open Classical in
/-- ★★★ **THE SOFT ROAD AT ACTIVITY LEVEL, END TO END — VALUE LETTER.**  Same objects; IF at every tower and level W1's `Bound238 ((S K) k) (Wk K k) (sp K k) A R` holds
(`0 ≤ A`, Road 1's single smallness `A e^{5r₁+1}K₀(64,8)·9·64 ≤ 1`, `r₁ + 128 log 162 + 2 ≤ R`, `2κ₀(64,8) ≤ κ ≤ r₁`), the complexified readings `Φ K k X` on open
`U K k X ⊇ ball 0 r` extend `emb K k ∘ exp ρ`, map into the spaces and make every activity `z ↦ H(Z; histPrefix g k; Φ K k X z)` holomorphic (`g ∈ W`, `Z ⊆ X`), and the
site weights of the complexifications carry the tails `w K k X t ≤ B₃e^{−δ₀ distCT(cast t, X)}`: THEN W1-19b's VALUE binder `WindowedDecay F (localizedSum F S emb) ρ bV W μ ν δ₁`
holds (`δ₁ = ½min{δ₀, κ(4M)⁻¹}`), with ONE constant `C₀ = (16·e·9·64·K₀(64,8)²·A·B₃²∕r²)·e^{12Mδ₁}K₀(64,8)K₁(4,δ₀∕2)` for every `g ∈ W` — J30 v1.1
`abs_polWindow_localizedSum_le_soft_of_activitySlots` composed with this seat's `windowedDecay_localizedSum_of_softSum`; the windowed (5.10) input of the (D4) road
(`AtKernels.kernelDecay_of_windowed`) in ACTIVITY currency. -/
theorem windowedDecay_localizedSum_of_activitySlots (m' : ℕ) (M : ℕ) [NeZero M] (hM : M = F.L ^ m')
    (S : (K : ℕ) → ClusterTower (F.P K) 𝔸 M) (emb : ReadingMaps F 𝔸 𝔸) (ρ : V →L[ℝ] 𝔸) (bV : Module.Basis ι' ℝ V) (W : Set (ℕ → ℝ))
    (Wk : (K k : ℕ) → Set (Fin (k + 1) → ℝ)) (hWk : ∀ g ∈ W, ∀ K k, histPrefix g k ∈ Wk K k)
    (sp : (K k : ℕ) → (domSys (F.P K) M (k + 1)).Dom → Set (CPair (F.P K) 𝔸))
    {A R r₁ κ δ₀ B₃ r : ℝ}
    (hA : 0 ≤ A) (hr₁ : 0 ≤ r₁) (hκ : κ ≤ r₁) (hκ₀ : kappa₀ (4 * 2 ^ 4) (2 * 4) ≤ κ / 2) (hrate : r₁ + 2 * (64 * Real.log 162) + 2 ≤ R)
    (hsmall : A * Real.exp (5 * r₁ + 1) * K₀ 64 8 * 9 * 64 ≤ 1) (hδ₀ : 0 < δ₀) (hB₃ : 0 ≤ B₃) (hr : 0 < r)
    (h238 : ∀ K k, ((S K) k).Bound238 (Wk K k) (sp K k) A R)
    (Ec : ℕ → ℕ → Type*) [∀ K k, NormedAddCommGroup (Ec K k)] [∀ K k, NormedSpace ℂ (Ec K k)]
    (ι : (K k : ℕ) → (domSys (F.P K) M (k + 1)).Dom → ((Fin (F.P K).d → Site (F.P K) (k + 1) → V) →L[ℝ] Ec K k))
    (Φ : (K k : ℕ) → (domSys (F.P K) M (k + 1)).Dom → Ec K k → CPair (F.P K) 𝔸)
    (U : (K k : ℕ) → (domSys (F.P K) M (k + 1)).Dom → Set (Ec K k)) (hU : ∀ K k X, IsOpen (U K k X)) (hrU : ∀ K k X, ball (0 : Ec K k) r ⊆ U K k X)
    (hHhol : ∀ g ∈ W, ∀ (K k : ℕ) (X Z : (domSys (F.P K) M (k + 1)).Dom), Z.1 ⊆ X.1 →
      DifferentiableOn ℂ (fun z => ((S K) k).H (histPrefix g k) (Φ K k X z) Z) (U K k X))
    (hΦemb : ∀ (K k : ℕ) (X : (domSys (F.P K) M (k + 1)).Dom) (B : Fin (F.P K).d → Site (F.P K) (k + 1) → V),
      Φ K k X (ι K k X B) = emb K k (fun l t => NormedSpace.exp (ρ (B l t))))
    (hΦsp : ∀ (K k : ℕ) (X : (domSys (F.P K) M (k + 1)).Dom), ∀ z ∈ U K k X, ∀ Z : (domSys (F.P K) M (k + 1)).Dom, Z.1 ⊆ X.1 → Φ K k X z ∈ sp K k Z)
    (w : (K k : ℕ) → (domSys (F.P K) M (k + 1)).Dom → Site (F.P K) (k + 1) → ℝ) (hw₀ : ∀ K k X t, 0 ≤ w K k X t)
    (hw : ∀ (K k : ℕ) (X : (domSys (F.P K) M (k + 1)).Dom) (l : Fin (F.P K).d) (t : Site (F.P K) (k + 1)) (c : ι'),
      ‖ι K k X (Pi.single l (Pi.single t (bV c)))‖ ≤ w K k X t)
    (htail : ∀ (K k : ℕ) (X : (domSys (F.P K) M (k + 1)).Dom) (t : Site (F.P K) (k + 1)),
      let e : Site (F.P K) (k + 1) → TPt 4 (domCount (F.P K) M (k + 1) * M) := fun x i => (ZMod.cast (x i) : ZMod (domCount (F.P K) M (k + 1) * M))
      w K k X t ≤ B₃ * Real.exp (-δ₀ * distCT (domCount (F.P K) M (k + 1)) M (e t) (nearT (M := M) (e t) X)))
    (μ ν : Fin 4) :
    WindowedDecay F (localizedSum F S emb) ρ bV W μ ν (delta1 δ₀ κ ((M : ℝ) * 4)) := by
  have hc : (0 : ℝ) ≤ Real.exp 1 * 9 * 64 * K₀ 64 8 ^ 2 := by have := K₀_pos 64 8; positivity
  have hCE : (0 : ℝ) ≤ 16 * (Real.exp 1 * 9 * 64 * K₀ 64 8 ^ 2) * A * B₃ ^ 2 / r ^ 2 := by positivity
  refine windowedDecay_localizedSum_of_softSum F m' M hM S emb ρ bV W hCE zero_le_one hδ₀ hκ₀ μ ν
    (fun g k z K X => 16 * (Real.exp 1 * 9 * 64 * K₀ 64 8 ^ 2 * A * Real.exp (-(r₁ * torusTreeLen X.1))) / r ^ 2 *
      (w K k X (siteOfInt F K (k + 1) z) * w K k X (siteOfInt F K (k + 1) 0)))
    (fun g hg k z K => ?_) (fun g hg k z K X => ?_)
  · exact abs_polWindow_localizedSum_le_soft_of_activitySlots F S emb ρ bV k K (Wk K k) (sp K k) hA hr₁ hrate hsmall (h238 K k) (hWk g hg K k)
      (ι K k) (Φ K k) (U K k) (hU K k) hr (hrU K k) (hHhol g hg K k) (hΦemb K k) (hΦsp K k) (w K k) (hw₀ K k) (hw K k) μ ν z
  · exact valueSummand_le_softMajorant hc hA hr hB₃ (hw₀ K k X _) (Real.exp_nonneg _) (Real.exp_nonneg _) (htail K k X _) (htail K k X _) hκ
      (torusTreeLen_nonneg _)

end YMDAG.N22.WindowSoftTwoPoint

end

+ + + + +

Please make an exact copy of the lines above from the line with "Road 1's single" through the line with "site weights of", both ends included.

(`0 ≤ A`, Road 1's single smallness `A e^{5r₁+1}K₀(64,8)·9·64 ≤ 1`, `r₁ + 128 log 162 + 2 ≤ R`, `2κ₀(64,8) ≤ κ ≤ r₁`), the complexified readings `Φ K k X` on open
`U K k X ⊇ ball 0 r` extend `emb K k ∘ exp ρ`, map into the spaces and make every activity `z ↦ H(Z; histPrefix g k; Φ K k X z)` holomorphic (`g ∈ W`, `Z ⊆ X`), and the
site weights of the complexifications carry the tails `w K k X t ≤ B₃e^{−δ₀ distCT(cast t, X)}`: THEN W1-19b's VALUE binder `WindowedDecay F (localizedSum F S emb) ρ bV W μ ν δ₁`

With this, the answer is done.